> [Instructions for the task]: Transcribe the lines from the start of the data below through the line with "that the automorphism", word for word and nothing more.

> [Records to process]:
/---

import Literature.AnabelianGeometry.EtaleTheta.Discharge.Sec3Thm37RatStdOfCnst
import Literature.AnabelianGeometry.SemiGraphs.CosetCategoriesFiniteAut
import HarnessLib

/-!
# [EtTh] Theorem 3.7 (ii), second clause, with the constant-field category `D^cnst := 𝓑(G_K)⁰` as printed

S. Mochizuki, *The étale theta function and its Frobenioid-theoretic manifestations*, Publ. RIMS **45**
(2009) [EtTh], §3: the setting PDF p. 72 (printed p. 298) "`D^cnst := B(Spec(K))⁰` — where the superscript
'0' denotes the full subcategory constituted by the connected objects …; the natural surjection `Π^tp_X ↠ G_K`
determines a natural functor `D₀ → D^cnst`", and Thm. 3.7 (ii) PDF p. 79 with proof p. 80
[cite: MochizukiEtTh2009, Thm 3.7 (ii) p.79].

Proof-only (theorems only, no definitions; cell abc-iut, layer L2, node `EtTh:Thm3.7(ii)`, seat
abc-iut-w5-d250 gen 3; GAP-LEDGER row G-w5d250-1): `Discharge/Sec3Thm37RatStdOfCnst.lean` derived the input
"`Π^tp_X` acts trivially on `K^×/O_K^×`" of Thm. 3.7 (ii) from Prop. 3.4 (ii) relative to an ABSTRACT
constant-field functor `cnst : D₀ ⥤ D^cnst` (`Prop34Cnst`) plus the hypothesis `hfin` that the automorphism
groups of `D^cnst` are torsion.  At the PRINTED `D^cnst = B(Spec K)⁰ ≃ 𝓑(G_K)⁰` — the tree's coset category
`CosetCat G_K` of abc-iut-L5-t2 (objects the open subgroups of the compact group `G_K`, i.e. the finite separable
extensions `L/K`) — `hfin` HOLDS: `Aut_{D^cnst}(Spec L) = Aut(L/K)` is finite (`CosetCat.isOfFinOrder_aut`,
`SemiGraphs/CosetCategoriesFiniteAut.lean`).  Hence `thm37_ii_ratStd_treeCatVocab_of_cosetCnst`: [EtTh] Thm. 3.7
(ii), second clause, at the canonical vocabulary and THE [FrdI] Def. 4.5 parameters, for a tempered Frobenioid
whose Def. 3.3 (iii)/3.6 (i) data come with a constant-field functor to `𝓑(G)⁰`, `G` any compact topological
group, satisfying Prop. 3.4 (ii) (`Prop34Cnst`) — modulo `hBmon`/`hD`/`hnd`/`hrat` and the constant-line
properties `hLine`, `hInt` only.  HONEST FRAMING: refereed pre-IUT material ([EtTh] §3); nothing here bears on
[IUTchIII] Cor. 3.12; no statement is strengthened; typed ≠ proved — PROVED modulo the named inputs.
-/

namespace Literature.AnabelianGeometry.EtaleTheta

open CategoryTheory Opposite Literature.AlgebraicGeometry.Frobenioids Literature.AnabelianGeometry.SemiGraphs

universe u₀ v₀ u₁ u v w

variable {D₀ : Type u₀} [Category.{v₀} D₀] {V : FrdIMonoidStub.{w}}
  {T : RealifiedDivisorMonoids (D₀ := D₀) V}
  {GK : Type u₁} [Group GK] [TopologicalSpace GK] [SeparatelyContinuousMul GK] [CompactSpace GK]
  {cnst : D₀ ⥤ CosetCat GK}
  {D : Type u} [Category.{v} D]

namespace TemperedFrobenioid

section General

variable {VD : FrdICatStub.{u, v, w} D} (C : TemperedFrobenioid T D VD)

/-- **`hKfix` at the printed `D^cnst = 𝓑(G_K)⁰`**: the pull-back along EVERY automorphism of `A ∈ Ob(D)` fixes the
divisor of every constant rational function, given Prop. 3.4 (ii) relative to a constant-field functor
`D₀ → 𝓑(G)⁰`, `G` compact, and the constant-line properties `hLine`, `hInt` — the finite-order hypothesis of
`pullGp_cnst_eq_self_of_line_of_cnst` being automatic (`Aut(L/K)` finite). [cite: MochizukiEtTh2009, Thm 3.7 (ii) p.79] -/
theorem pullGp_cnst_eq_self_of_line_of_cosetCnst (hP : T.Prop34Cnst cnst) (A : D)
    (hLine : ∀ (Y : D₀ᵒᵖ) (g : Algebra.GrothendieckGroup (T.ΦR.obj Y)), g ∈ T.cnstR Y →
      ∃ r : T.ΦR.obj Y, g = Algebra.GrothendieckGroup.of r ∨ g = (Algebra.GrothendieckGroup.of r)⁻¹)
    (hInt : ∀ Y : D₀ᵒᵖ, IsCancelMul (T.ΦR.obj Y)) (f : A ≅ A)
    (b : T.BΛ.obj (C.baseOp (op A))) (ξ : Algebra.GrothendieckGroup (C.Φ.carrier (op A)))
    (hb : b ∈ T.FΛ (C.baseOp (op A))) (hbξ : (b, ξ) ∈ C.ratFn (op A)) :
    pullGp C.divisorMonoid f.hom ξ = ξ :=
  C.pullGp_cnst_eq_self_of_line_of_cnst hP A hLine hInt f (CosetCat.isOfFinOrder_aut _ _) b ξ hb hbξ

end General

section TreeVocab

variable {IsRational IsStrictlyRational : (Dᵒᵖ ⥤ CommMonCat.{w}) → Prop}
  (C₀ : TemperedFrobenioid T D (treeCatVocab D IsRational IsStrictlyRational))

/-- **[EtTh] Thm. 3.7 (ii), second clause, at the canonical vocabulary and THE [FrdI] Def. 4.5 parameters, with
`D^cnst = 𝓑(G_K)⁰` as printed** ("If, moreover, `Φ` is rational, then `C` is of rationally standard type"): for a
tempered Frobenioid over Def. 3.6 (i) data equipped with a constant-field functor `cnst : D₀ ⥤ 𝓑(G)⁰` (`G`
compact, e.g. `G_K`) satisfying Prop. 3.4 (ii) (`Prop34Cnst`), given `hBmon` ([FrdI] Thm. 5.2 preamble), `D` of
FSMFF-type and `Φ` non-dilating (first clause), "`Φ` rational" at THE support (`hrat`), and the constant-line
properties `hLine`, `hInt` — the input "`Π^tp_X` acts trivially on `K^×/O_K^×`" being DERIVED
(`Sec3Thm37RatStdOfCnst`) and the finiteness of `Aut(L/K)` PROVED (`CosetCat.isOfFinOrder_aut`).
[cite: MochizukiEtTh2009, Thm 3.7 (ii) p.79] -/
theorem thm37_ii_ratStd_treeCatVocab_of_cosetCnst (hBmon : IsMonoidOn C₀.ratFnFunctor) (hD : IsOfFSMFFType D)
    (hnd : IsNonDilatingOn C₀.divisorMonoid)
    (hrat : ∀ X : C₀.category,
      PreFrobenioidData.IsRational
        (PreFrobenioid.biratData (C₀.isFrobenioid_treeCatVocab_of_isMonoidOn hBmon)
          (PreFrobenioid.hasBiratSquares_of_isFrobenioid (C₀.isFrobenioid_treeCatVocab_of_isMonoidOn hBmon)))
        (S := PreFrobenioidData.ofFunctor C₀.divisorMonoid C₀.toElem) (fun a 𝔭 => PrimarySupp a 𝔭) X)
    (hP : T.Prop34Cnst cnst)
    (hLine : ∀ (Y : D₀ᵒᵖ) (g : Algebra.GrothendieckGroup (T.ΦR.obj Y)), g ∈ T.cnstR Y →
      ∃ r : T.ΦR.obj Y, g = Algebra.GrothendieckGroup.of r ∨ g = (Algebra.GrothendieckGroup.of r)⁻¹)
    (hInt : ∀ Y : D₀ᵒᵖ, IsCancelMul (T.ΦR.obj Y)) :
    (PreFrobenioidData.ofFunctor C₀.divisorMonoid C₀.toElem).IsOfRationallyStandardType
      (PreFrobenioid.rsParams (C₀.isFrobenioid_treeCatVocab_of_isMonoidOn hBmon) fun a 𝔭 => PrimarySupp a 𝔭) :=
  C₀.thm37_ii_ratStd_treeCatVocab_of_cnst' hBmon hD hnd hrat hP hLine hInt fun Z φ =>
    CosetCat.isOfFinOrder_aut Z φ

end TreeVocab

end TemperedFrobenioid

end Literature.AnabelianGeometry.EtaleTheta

\---

> [Exercise result]:
import Literature.AnabelianGeometry.EtaleTheta.Discharge.Sec3Thm37RatStdOfCnst
import Literature.AnabelianGeometry.SemiGraphs.CosetCategoriesFiniteAut
import HarnessLib

/-!
# [EtTh] Theorem 3.7 (ii), second clause, with the constant-field category `D^cnst := 𝓑(G_K)⁰` as printed

S. Mochizuki, *The étale theta function and its Frobenioid-theoretic manifestations*, Publ. RIMS **45**
(2009) [EtTh], §3: the setting PDF p. 72 (printed p. 298) "`D^cnst := B(Spec(K))⁰` — where the superscript
'0' denotes the full subcategory constituted by the connected objects …; the natural surjection `Π^tp_X ↠ G_K`
determines a natural functor `D₀ → D^cnst`", and Thm. 3.7 (ii) PDF p. 79 with proof p. 80
[cite: MochizukiEtTh2009, Thm 3.7 (ii) p.79].

Proof-only (theorems only, no definitions; cell abc-iut, layer L2, node `EtTh:Thm3.7(ii)`, seat
abc-iut-w5-d250 gen 3; GAP-LEDGER row G-w5d250-1): `Discharge/Sec3Thm37RatStdOfCnst.lean` derived the input
"`Π^tp_X` acts trivially on `K^×/O_K^×`" of Thm. 3.7 (ii) from Prop. 3.4 (ii) relative to an ABSTRACT
constant-field functor `cnst : D₀ ⥤ D^cnst` (`Prop34Cnst`) plus the hypothesis `hfin` that the automorphism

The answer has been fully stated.